- WHAT YOU NEED TO DO: Only those lines in the data below from the line containing "fact**: the Lefschetz" through the line containing "LefschetzBCompactPencils ∧ LefschetzBCMPointedPencils", both included, should be restated word for word.

- DATA EXCERPTS:

import Summits.HodgeConjecture.HodgeConjecture.Theorems.Ring2AbelianAllAndreJunction
import Summits.HodgeConjecture.HodgeConjecture.Theorems.Ring2HypothesesDescentHolds
import Literature.AlgebraicGeometry.HodgeTheory.LefschetzStandardOfHodgeConjectureSquare
import HarnessLib

/-!
# Ring 2 · sub-cell AbelianAll (ALL ABELIAN VARIETIES), André axis — ab-andre-1 part VI: the Lefschetz nodes
# (5∀), (5) are CASES OF THE SUMMIT with NO named fact

HONEST FRAMING (page 1, verbatim): **research route, not a corollary; conditional on HC_CM plus one named
minimal statement.** Cell line: research route conditional on HC_CM; not a corollary; Q11.4-sentence-2
already refuted in dim ≥ 3. Nothing in this file proves an open case of the Hodge conjecture. `HC_CM` =
`Theses.RankFourFaces.CMAbelianHodge` (a BINDER, never cited as a fact), `HC_AV` =
`Theses.PadicSemiregularLift.HodgeAbelianVarieties`; the item `Theses.RankFourFaces.CMToAbelian`
(stmt-HodgeConjecture-16267) is OPEN and not closed here. Seat `pub-hodge-ring2-ab-andre-1`, gen 4.

## What changed since parts I–V

The binder `hK : Kleiman1968_lefschetzInvolution_algebraic_of_hodgeClasses_prod` ("`HC(X × X) ⇒ B(X)`") of the
on-path lemmas of part I (`compactAbelianPencilLefschetz_of_hodgeConjecture`) and of andre-2's part II
(`lefschetzBCompactPencils_of_hodgeConjecture`) is now a THEOREM of the tree:
`Kleiman1968_lefschetzInvolution_algebraic_of_hodgeClasses_prod_holds` (Voisin I Lemma 11.41 in every bidegree,
`LefschetzStandardOfHodgeConjectureSquare`); likewise André's span fact `hMH` is
`Andre1996_motivatedClasses_le_span_hodgeClasses_holds`. This file feeds both.

## Content

* §A ON-PATH, FACT-FREE: `HodgeConjecture ⟹ (5∀) ⟹ (5)` on both seats' spellings
  (`compactAbelianPencilLefschetz_of_hodgeConjecture_holds`, `lefschetzBCompactPencils_of_hodgeConjecture_holds`, …):
  after andre-2's part VI (`liftLadder_of_hodgeConjecture`) the Lefschetz nodes were the only André-axis nodes whose
  on-path still displayed a named fact; now EVERY node of the axis is a case of the summit in the kernel
  (`andreAxisNodes_of_hodgeConjecture_holds`). The precise cost of `B` on one pencil total space is recorded:
  `HodgeConjectureFor (2d+2) (𝒳 × 𝒳)` (`standardConjectureBStar_total_of_hodgeConjectureFor_sq`).
* §B the `hMH`-free rows of part I §E (`…_holds`): `B_pen ⟹ MotivatedImpliesAlgebraicAV` and the four-node
  conjunction now display only `h₈` (Abdulali pp. 1122–1123) and `h₂₁`, `h₂₂` (Lemmes 6.3.1–6.3.3).
* The GRADED Lefschetz nodes `(5∀)_d`, `(5)_d` and the graded row `HC_CM ∧ (5)_{2g} ⟹ HCAtDim g` are the companion
  file `Ring2AbelianAllLefschetzPencilsGraded`.

NOT CLAIMED: `HC_AV ⟹ (5)` / `(5∀)` (reported in print, Tankeev 2008, text unobtainable: acq-01874 / acq-08448);
minimality of any node; any discharge of `h₈`.

References: Andre1996Motifs (§6.3, Lemme 6.3.1, Remarque 2 p. 33); Abdulali1994FamiliesAV (pp. 1122–1123, Lemma
6.2); Milne2020HodgeClassesAV (Thm. 4, Prop. 1, Rem. 3); Voisin2025 (§3.2.2 (15)–(16), Lemma 2.9);
Kleiman1968AlgebraicCycles (§2); VoisinHodgeI2002 (Lemma 11.41). No `sorry`, no new axiom, no new definition;
every theorem is a short instantiation.
-/
noncomputable section

-- The summit's namespace repeats `HodgeConjecture` (summit = sub-problem); every file of the axis disables this linter.
set_option linter.dupNamespace false

namespace Summit.HodgeConjecture.HodgeConjecture.Ring2.AbelianAll

open CategoryTheory AlgebraicGeometry MonoidalCategory
open Literature.AlgebraicGeometry Literature.AlgebraicGeometry.Motives
open Literature.AlgebraicGeometry.HodgeTheory
open Literature.AlgebraicGeometry.Abdulali1994 (InvariantCyclesHoldFor
  Abdulali1994_invariantCycles_of_lefschetzStandard)
open Literature.AlgebraicGeometry.Andre1996 (andre1996_cmAnchoredPencil
  andre1996_cmHodgeClasses_algebraicallyAnchoredPencils)
open Summit.HodgeConjecture.HodgeConjecture
open Summit.HodgeConjecture.HodgeConjecture.Theses
open Summit.HodgeConjecture.HodgeConjecture.Ring2.Deform (CompactAbelianPencilVHC)
open Summit.HodgeConjecture.HodgeConjecture.Ring2.Hypotheses (MotivatedImpliesAlgebraicAV
  motivatedImpliesAlgebraicAV_of_hc_av_holds)

/-! ## §A ON-PATH, fact-free: the Lefschetz nodes are cases of the summit -/

/-- **The cost of `B` on ONE pencil total space, exactly**: for a compact pencil of abelian `d`-folds `f : 𝒳 ⟶ S`,
the Hodge conjecture for the `(2d+2)`-fold `𝒳 × 𝒳` gives `B*(𝒳)` for every `η` — the Kleiman–Voisin theorem of the
tree (`standardConjectureBStar_of_hodgeConjectureFor_prod`) at the smooth projective `(d+1)`-fold `𝒳`.
[cite: Voisin2025, §3.2.2 (15)–(16) and Lemma 2.9] [cite: Kleiman1968AlgebraicCycles, §2] -/
theorem standardConjectureBStar_total_of_hodgeConjectureFor_sq {d : ℕ} {𝒳 S : SchemeOver ℂ} {f : 𝒳 ⟶ S}
    (hf : IsCompactAbelianPencil f d) (h : HodgeConjectureFor ((d + 1) + (d + 1)) (𝒳 ⊗ 𝒳))
    (η : complexBetti 𝒳 2) : StandardConjectureBStar (d + 1) 𝒳 η :=
  standardConjectureBStar_of_hodgeConjectureFor_prod hf.isSmoothProjective_total h η

/-- **ON-PATH, FACT-FREE: `HodgeConjecture ⟹ B_pen` (5∀)** (andre-1 spelling). Part I's
`compactAbelianPencilLefschetz_of_hodgeConjecture` fed with the tree theorem
`Kleiman1968_lefschetzInvolution_algebraic_of_hodgeClasses_prod_holds`: no binder left.
[cite: Voisin2025, §3.2.2 (15)–(16) and Lemma 2.9] [cite: Andre1996Motifs, §6.3 Remarque 2 (p. 33)] -/
theorem compactAbelianPencilLefschetz_of_hodgeConjecture_holds (h : _root_.HodgeConjecture) :
    CompactAbelianPencilLefschetz :=
  compactAbelianPencilLefschetz_of_hodgeConjecture Kleiman1968_lefschetzInvolution_algebraic_of_hodgeClasses_prod_holds h

/-- **ON-PATH, FACT-FREE: `HodgeConjecture ⟹ B_pen^CM` (5)** (andre-1 spelling). [cite: Voisin2025, §3.2.2] -/
theorem cmPointedPencilLefschetz_of_hodgeConjecture_holds (h : _root_.HodgeConjecture) : CMPointedPencilLefschetz :=
  cmPointedPencilLefschetz_of_hodgeConjecture Kleiman1968_lefschetzInvolution_algebraic_of_hodgeClasses_prod_holds h

/-- **ON-PATH, FACT-FREE: `HodgeConjecture ⟹ (5∀)`** on andre-2's spelling `LefschetzBCompactPencils`.
[cite: Voisin2025, §3.2.2 (15)–(16) and Lemma 2.9] -/
theorem lefschetzBCompactPencils_of_hodgeConjecture_holds (h : _root_.HodgeConjecture) : LefschetzBCompactPencils :=
  lefschetzBCompactPencils_of_hodgeConjecture Kleiman1968_lefschetzInvolution_algebraic_of_hodgeClasses_prod_holds h

/-- **ON-PATH, FACT-FREE: `HodgeConjecture ⟹ (5)`** on andre-2's spelling `LefschetzBCMPointedPencils`.
[cite: Voisin2025, §3.2.2] -/
theorem lefschetzBCMPointedPencils_of_hodgeConjecture_holds (h : _root_.HodgeConjecture) :
    LefschetzBCMPointedPencils :=
  lefschetzBCMPointedPencils_of_lefschetzBCompactPencils (lefschetzBCompactPencils_of_hodgeConjecture_holds h)

/-- **Part I's on-path summary, now fact-free**: `HodgeConjecture ⟹ B_pen ∧ B_pen^CM ∧ T_CM^→`. [folklore] -/
theorem nodes_of_hodgeConjecture_holds (h : _root_.HodgeConjecture) :
    CompactAbelianPencilLefschetz ∧ CMPointedPencilLefschetz ∧ CMFibreTransport :=
  nodes_of_hodgeConjecture Kleiman1968_lefschetzInvolution_algebraic_of_hodgeClasses_prod_holds h

/-- **EVERY NODE OF THE ANDRÉ AXIS IS A CASE OF THE SUMMIT, in the kernel, with no named fact**: the Lefschetz
nodes (5∀), (5) (this file), the transport nodes (3) = `CompactAbelianPencilVHC`, (4) = `CMAnchoredTransport`
(andre-2 part I, from `HC_AV`), and the target `HC_AV` itself. (The lift nodes (L∀), (L) and the fibre-class nodes
are andre-2's `liftLadder_of_hodgeConjecture`, not repeated.) [folklore] -/
theorem andreAxisNodes_of_hodgeConjecture_holds (h : _root_.HodgeConjecture) :
    LefschetzBCompactPencils ∧ LefschetzBCMPointedPencils ∧ CompactAbelianPencilVHC ∧ CMAnchoredTransport ∧
      PadicSemiregularLift.HodgeAbelianVarieties :=
  ⟨lefschetzBCompactPencils_of_hodgeConjecture_holds h, lefschetzBCMPointedPencils_of_hodgeConjecture_holds h,
    Deform.compactAbelianPencilVHC_of_HC_AV (Deform.HC_AV_of_hodgeConjecture h),
    cmAnchoredTransport_iff_cmFibreTransport.2 (cmFibreTransport_of_hodgeConjecture h),
    Deform.HC_AV_of_hodgeConjecture h⟩

/-! ## §B Part I §E without the span fact `hMH` -/

/-- **`B_pen ⟹ MotivatedImpliesAlgebraicAV`** granted `h₈` (Abdulali pp. 1122–1123) and Lemmes 6.3.1–6.3.3 only: part I
§E with André's span fact fed by the tree theorem `Andre1996_motivatedClasses_le_span_hodgeClasses_holds`.
[cite: Andre1996Motifs, §2.5 c) (p. 18), §6.2 (p. 31) and Remarque 2 (p. 33)] [cite: Abdulali1994FamiliesAV, pp. 1122–1123] -/
theorem motivatedImpliesAlgebraicAV_of_abdulali_of_andre1996_of_compactAbelianPencilLefschetz_holds
    (h₈ : Abdulali1994_invariantCycles_of_lefschetzStandard) (h₂₁ : andre1996_cmAnchoredPencil)
    (h₂₂ : andre1996_cmHodgeClasses_algebraicallyAnchoredPencils) (hB : CompactAbelianPencilLefschetz) :
    MotivatedImpliesAlgebraicAV :=
  motivatedImpliesAlgebraicAV_of_hc_av_holds
    (HC_AV_of_abdulali_of_andre1996_of_compactAbelianPencilLefschetz h₈ h₂₁ h₂₂ hB)

/-- **The four flavours lined up, `hMH`-free**: `B_pen ⟹ CompactAbelianPencilVHC ∧ MotivatedImpliesAlgebraicAV ∧ HC_AV ∧
HC_CM` granted `h₈`, `h₂₁`, `h₂₂`. [cite: Andre1996Motifs, Remarque 2 (p. 33)] [cite: Milne2020HodgeClassesAV, Thm. 4 and Rem. 3] -/
theorem andreAxis_of_abdulali_of_andre1996_of_compactAbelianPencilLefschetz_holds
    (h₈ : Abdulali1994_invariantCycles_of_lefschetzStandard) (h₂₁ : andre1996_cmAnchoredPencil)
    (h₂₂ : andre1996_cmHodgeClasses_algebraicallyAnchoredPencils) (hB : CompactAbelianPencilLefschetz) :
    CompactAbelianPencilVHC ∧ MotivatedImpliesAlgebraicAV ∧ PadicSemiregularLift.HodgeAbelianVarieties ∧
      RankFourFaces.CMAbelianHodge :=
  andreAxis_of_abdulali_of_andre1996_of_compactAbelianPencilLefschetz h₈ h₂₁ h₂₂
    Andre1996_motivatedClasses_le_span_hodgeClasses_holds hB

end Summit.HodgeConjecture.HodgeConjecture.Ring2.AbelianAll

end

- ANSWER BOX:
/-- **EVERY NODE OF THE ANDRÉ AXIS IS A CASE OF THE SUMMIT, in the kernel, with no named fact**: the Lefschetz
nodes (5∀), (5) (this file), the transport nodes (3) = `CompactAbelianPencilVHC`, (4) = `CMAnchoredTransport`
(andre-2 part I, from `HC_AV`), and the target `HC_AV` itself. (The lift nodes (L∀), (L) and the fibre-class nodes
are andre-2's `liftLadder_of_hodgeConjecture`, not repeated.) [folklore] -/
theorem andreAxisNodes_of_hodgeConjecture_holds (h : _root_.HodgeConjecture) :
    LefschetzBCompactPencils ∧ LefschetzBCMPointedPencils ∧ CompactAbelianPencilVHC ∧ CMAnchoredTransport ∧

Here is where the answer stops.